> WHAT TO WORK ON
Find the line with "prodBernoulli_real_mono_of_isUpperSet (pin_le_pin_of_subset w" in the records below. Copy it and every line after it, up to and including the line with "rw [e1, e2]".
::: EXERCISE INPUTS :::
import Summits.CriticalPhenomena.PercolationContinuityZ3.Theorems.PercNearOneGluingNoHeavyLowerTailIncStarRootStarTwoStep
import Literature.Probability.LatticeModels.ProdBernoulliCoupling
import Mathlib.Combinatorics.SetFamily.FourFunctions
import HarnessLib

/-!
# Harris' inequality on the root cube (the pinning mixture is positively correlated)

Support file for the Sahi programme (`--supports stmt-CriticalPhenomena-4575`, prover prim-sahi-p2 gen 16).  No definitions, no named
facts, no sorries; standard axioms.

In the vocabulary of `IncStar.incStar_nonneg_of_rootStarMixture` / `…_of_twoStep`: for a finite set `F` of pairs, `O ⊆ F`, the pinned weight
`w^O = (1 on O, 0 on F ∖ O, w elsewhere)` and `π(O) = Π_{e∈O} w e · Π_{e∈F∖O}(1 − w e)`, the map `O ↦ x_O(A) := P_{w^O}(A)` is nondecreasing for every
increasing event `A` (more surely-open pairs), and `π` is a product weight on the Boolean lattice of subsets of `F` (log-modular).  Hence, by the
FKG inequality on a finite distributive lattice (Mathlib's `fkg`, here in its Harris/product form), the mixture moments of two increasing events are
positively correlated:

  `(Σ_O π(O) x_O(A)) · (Σ_O π(O) x_O(B)) ≤ Σ_O π(O) x_O(A) x_O(B)`     (`rootCube_harris`),

i.e. `Cov_π(m_A, m_B) ≥ 0` in the cube notation of the memo (`run/shared/lean/prim/prim-sahi/FROM-prim-sahi-p2-gen16-CURVATURE-MAP-SHARP-FORM.md` §(D)).
This is the basic tool for every cube-covariance statement of the (MQ) programme (e.g. `Cov_π(m_a, m_bc) ≥ 0`, the Harris part of the two-step split).
-/

noncomputable section

namespace Summit.CriticalPhenomena.PercolationContinuityZ3.Theorems

namespace IncStar

open Finset MeasureTheory Literature.Probability.Percolation Literature.Probability.LatticeModels EdgeInduction
open scoped Classical

variable {n : ℕ}

/-- Pinning more pairs to `1` raises the pinned weight pointwise. [folklore] -/
theorem pin_le_pin_of_subset (w : Sym2 (Fin n) → unitInterval) (F : Finset (Sym2 (Fin n))) {O O' : Finset (Sym2 (Fin n))} (h : O ⊆ O') :
    (fun f => if f ∈ O then (1 : unitInterval) else if f ∈ F then 0 else w f) ≤
      (fun f => if f ∈ O' then (1 : unitInterval) else if f ∈ F then 0 else w f) := by
  intro f
  by_cases h1 : f ∈ O
  · simp only [h1, h h1, if_true, le_refl]
  · by_cases h2 : f ∈ O'
    · simp only [h1, h2, if_false, if_true]
      exact unitInterval.le_one _
    · simp only [h1, h2, if_false, le_refl]

/-- The pinned probability of an increasing event is nondecreasing in the pinned set. [folklore] -/
theorem real_pin_mono (w : Sym2 (Fin n) → unitInterval) (F : Finset (Sym2 (Fin n))) {A : Set (BondConfig (Fin n))} (hA : IsUpperSet A)
    {O O' : Finset (Sym2 (Fin n))} (h : O ⊆ O') :
    (prodBernoulli (fun f => if f ∈ O then (1 : unitInterval) else if f ∈ F then 0 else w f)).real A ≤
      (prodBernoulli (fun f => if f ∈ O' then (1 : unitInterval) else if f ∈ F then 0 else w f)).real A :=
  prodBernoulli_real_mono_of_isUpperSet (pin_le_pin_of_subset w F h) hA MeasurableSet.of_discrete

/-- The mixture weight as one product over `F`. [folklore] -/
theorem mixtureWeight_eq_prod_ite (w : Sym2 (Fin n) → unitInterval) {F O : Finset (Sym2 (Fin n))} (hO : O ⊆ F) :
    (∏ f ∈ O, (w f : ℝ)) * (∏ f ∈ F \ O, (1 - (w f : ℝ))) = ∏ f ∈ F, (if f ∈ O then (w f : ℝ) else 1 - (w f : ℝ)) := by
  rw [Finset.prod_ite]
  have e1 : F.filter (fun f => f ∈ O) = O := by
    ext f; simp only [Finset.mem_filter]; exact ⟨fun h => h.2, fun h => ⟨hO h, h⟩⟩
  have e2 : F.filter (fun f => ¬ f ∈ O) = F \ O := by
    ext f; simp only [Finset.mem_filter, Finset.mem_sdiff]
  rw [e1, e2]

/-- Product weights on the Boolean lattice are log-modular: `π(a) π(b) = π(a ∩ b) π(a ∪ b)`. [folklore] -/
theorem mixtureWeight_mul_eq (w : Sym2 (Fin n) → unitInterval) {F a b : Finset (Sym2 (Fin n))} (ha : a ⊆ F) (hb : b ⊆ F) :
    ((∏ f ∈ a, (w f : ℝ)) * ∏ f ∈ F \ a, (1 - (w f : ℝ))) * ((∏ f ∈ b, (w f : ℝ)) * ∏ f ∈ F \ b, (1 - (w f : ℝ))) =
      ((∏ f ∈ a ∩ b, (w f : ℝ)) * ∏ f ∈ F \ (a ∩ b), (1 - (w f : ℝ))) *
        ((∏ f ∈ a ∪ b, (w f : ℝ)) * ∏ f ∈ F \ (a ∪ b), (1 - (w f : ℝ))) := by
  rw [mixtureWeight_eq_prod_ite w ha, mixtureWeight_eq_prod_ite w hb,
    mixtureWeight_eq_prod_ite w (Finset.inter_subset_left.trans ha), mixtureWeight_eq_prod_ite w (Finset.union_subset ha hb),
    ← Finset.prod_mul_distrib, ← Finset.prod_mul_distrib]
  refine Finset.prod_congr rfl fun f _ => ?_
  by_cases h1 : f ∈ a
  · by_cases h2 : f ∈ b
    · rw [if_pos h1, if_pos h2, if_pos (Finset.mem_inter.2 ⟨h1, h2⟩), if_pos (Finset.mem_union.2 (Or.inl h1))]
    · rw [if_pos h1, if_neg h2, if_neg (fun h => h2 (Finset.mem_inter.1 h).2), if_pos (Finset.mem_union.2 (Or.inl h1))]
      ring
  · by_cases h2 : f ∈ b
    · rw [if_neg h1, if_pos h2, if_neg (fun h => h1 (Finset.mem_inter.1 h).1), if_pos (Finset.mem_union.2 (Or.inr h2))]
    · rw [if_neg h1, if_neg h2, if_neg (fun h => h1 (Finset.mem_inter.1 h).1),
        if_neg (fun h => (Finset.mem_union.1 h).elim h1 h2)]

/-- The mixture weights sum to one. [folklore] -/
theorem sum_mixtureWeight_eq_one (w : Sym2 (Fin n) → unitInterval) (F : Finset (Sym2 (Fin n))) :
    ∑ O ∈ F.powerset, (∏ f ∈ O, (w f : ℝ)) * (∏ f ∈ F \ O, (1 - (w f : ℝ))) = 1 := by
  have h := real_eq_sum_rootStarMixture w F Set.univ
  simp only [probReal_univ, mul_one] at h
  exact h.symm

/-- **Harris' inequality on the root cube.**  For increasing events `A, B` the mixture moments are positively correlated:
`(Σ_O π(O) x_O(A))·(Σ_O π(O) x_O(B)) ≤ Σ_O π(O) x_O(A) x_O(B)` (FKG on the Boolean lattice of pinned sets, Mathlib's `fkg`). [folklore] -/
theorem rootCube_harris (w : Sym2 (Fin n) → unitInterval) (F : Finset (Sym2 (Fin n))) {A B : Set (BondConfig (Fin n))}
    (hA : IsUpperSet A) (hB : IsUpperSet B) :
    (∑ O ∈ F.powerset, (∏ f ∈ O, (w f : ℝ)) * (∏ f ∈ F \ O, (1 - (w f : ℝ))) *
        (prodBernoulli (fun f => if f ∈ O then (1 : unitInterval) else if f ∈ F then 0 else w f)).real A) *
      (∑ O ∈ F.powerset, (∏ f ∈ O, (w f : ℝ)) * (∏ f ∈ F \ O, (1 - (w f : ℝ))) *
        (prodBernoulli (fun f => if f ∈ O then (1 : unitInterval) else if f ∈ F then 0 else w f)).real B) ≤
      ∑ O ∈ F.powerset, (∏ f ∈ O, (w f : ℝ)) * (∏ f ∈ F \ O, (1 - (w f : ℝ))) *
        ((prodBernoulli (fun f => if f ∈ O then (1 : unitInterval) else if f ∈ F then 0 else w f)).real A *
          (prodBernoulli (fun f => if f ∈ O then (1 : unitInterval) else if f ∈ F then 0 else w f)).real B) := by
  -- extend the weight by zero off the powerset of F and apply Mathlib's FKG inequality on the lattice of all finsets
  set μ : Finset (Sym2 (Fin n)) → ℝ := fun O => if O ⊆ F then (∏ f ∈ O, (w f : ℝ)) * (∏ f ∈ F \ O, (1 - (w f : ℝ))) else 0 with hμ
  set fA : Finset (Sym2 (Fin n)) → ℝ := fun O =>
    (prodBernoulli (fun f => if f ∈ O then (1 : unitInterval) else if f ∈ F then 0 else w f)).real A with hfA
  set fB : Finset (Sym2 (Fin n)) → ℝ := fun O =>
    (prodBernoulli (fun f => if f ∈ O then (1 : unitInterval) else if f ∈ F then 0 else w f)).real B with hfB
  have hw0 : ∀ O, 0 ≤ (∏ f ∈ O, (w f : ℝ)) * (∏ f ∈ F \ O, (1 - (w f : ℝ))) := fun O =>
    mul_nonneg (Finset.prod_nonneg fun f _ => (w f).2.1) (Finset.prod_nonneg fun f _ => sub_nonneg.2 (w f).2.2)
  have hμ0 : 0 ≤ μ := fun O => by
    simp only [hμ]
    split_ifs
    · exact hw0 O
    · exact le_refl _
  have hfA0 : 0 ≤ fA := fun O => measureReal_nonneg
  have hfB0 : 0 ≤ fB := fun O => measureReal_nonneg
  have hfAm : Monotone fA := fun O O' h => real_pin_mono w F hA h
  have hfBm : Monotone fB := fun O O' h => real_pin_mono w F hB h
  have hlog : ∀ a b, μ a * μ b ≤ μ (a ⊓ b) * μ (a ⊔ b) := by
    intro a b
    simp only [hμ, Finset.inf_eq_inter, Finset.sup_eq_union]
    by_cases ha : a ⊆ F
    · by_cases hb : b ⊆ F
      · rw [if_pos ha, if_pos hb, if_pos (Finset.inter_subset_left.trans ha), if_pos (Finset.union_subset ha hb),
          mixtureWeight_mul_eq w ha hb]
      · rw [if_neg hb, mul_zero]
        exact mul_nonneg (by split_ifs; exacts [hw0 _, le_refl _]) (by split_ifs; exacts [hw0 _, le_refl _])
    · rw [if_neg ha, zero_mul]
      exact mul_nonneg (by split_ifs; exacts [hw0 _, le_refl _]) (by split_ifs; exacts [hw0 _, le_refl _])
  have key := fkg (μ := μ) (f := fA) (g := fB) hμ0 hfA0 hfB0 hfAm hfBm hlog
  -- rewrite the sums over all finsets as sums over the powerset of F
  have hsum : ∀ h : Finset (Sym2 (Fin n)) → ℝ, ∑ O, μ O * h O =
      ∑ O ∈ F.powerset, (∏ f ∈ O, (w f : ℝ)) * (∏ f ∈ F \ O, (1 - (w f : ℝ))) * h O := by
    intro h
    rw [← Finset.sum_subset (Finset.subset_univ F.powerset)]
    · refine Finset.sum_congr rfl fun O hO => ?_
      simp only [hμ, if_pos (Finset.mem_powerset.1 hO)]
    · intro O _ hO
      simp only [hμ, if_neg (fun h' => hO (Finset.mem_powerset.2 h')), zero_mul]
  have hone : ∑ O, μ O = 1 := by
    have := hsum fun _ => 1
    simp only [mul_one] at this
    rw [this, sum_mixtureWeight_eq_one]
  rw [hsum fA, hsum fB, hone, one_mul, hsum (fun O => fA O * fB O)] at key
  exact key

end IncStar

end Summit.CriticalPhenomena.PercolationContinuityZ3.Theorems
:::
> TASK OUTPUT
  prodBernoulli_real_mono_of_isUpperSet (pin_le_pin_of_subset w F h) hA MeasurableSet.of_discrete

/-- The mixture weight as one product over `F`. [folklore] -/
theorem mixtureWeight_eq_prod_ite (w : Sym2 (Fin n) → unitInterval) {F O : Finset (Sym2 (Fin n))} (hO : O ⊆ F) :
    (∏ f ∈ O, (w f : ℝ)) * (∏ f ∈ F \ O, (1 - (w f : ℝ))) = ∏ f ∈ F, (if f ∈ O then (w f : ℝ) else 1 - (w f : ℝ)) := by
  rw [Finset.prod_ite]
  have e1 : F.filter (fun f => f ∈ O) = O := by
    ext f; simp only [Finset.mem_filter]; exact ⟨fun h => h.2, fun h => ⟨hO h, h⟩⟩
  have e2 : F.filter (fun f => ¬ f ∈ O) = F \ O := by
    ext f; simp only [Finset.mem_filter, Finset.mem_sdiff]
  rw [e1, e2]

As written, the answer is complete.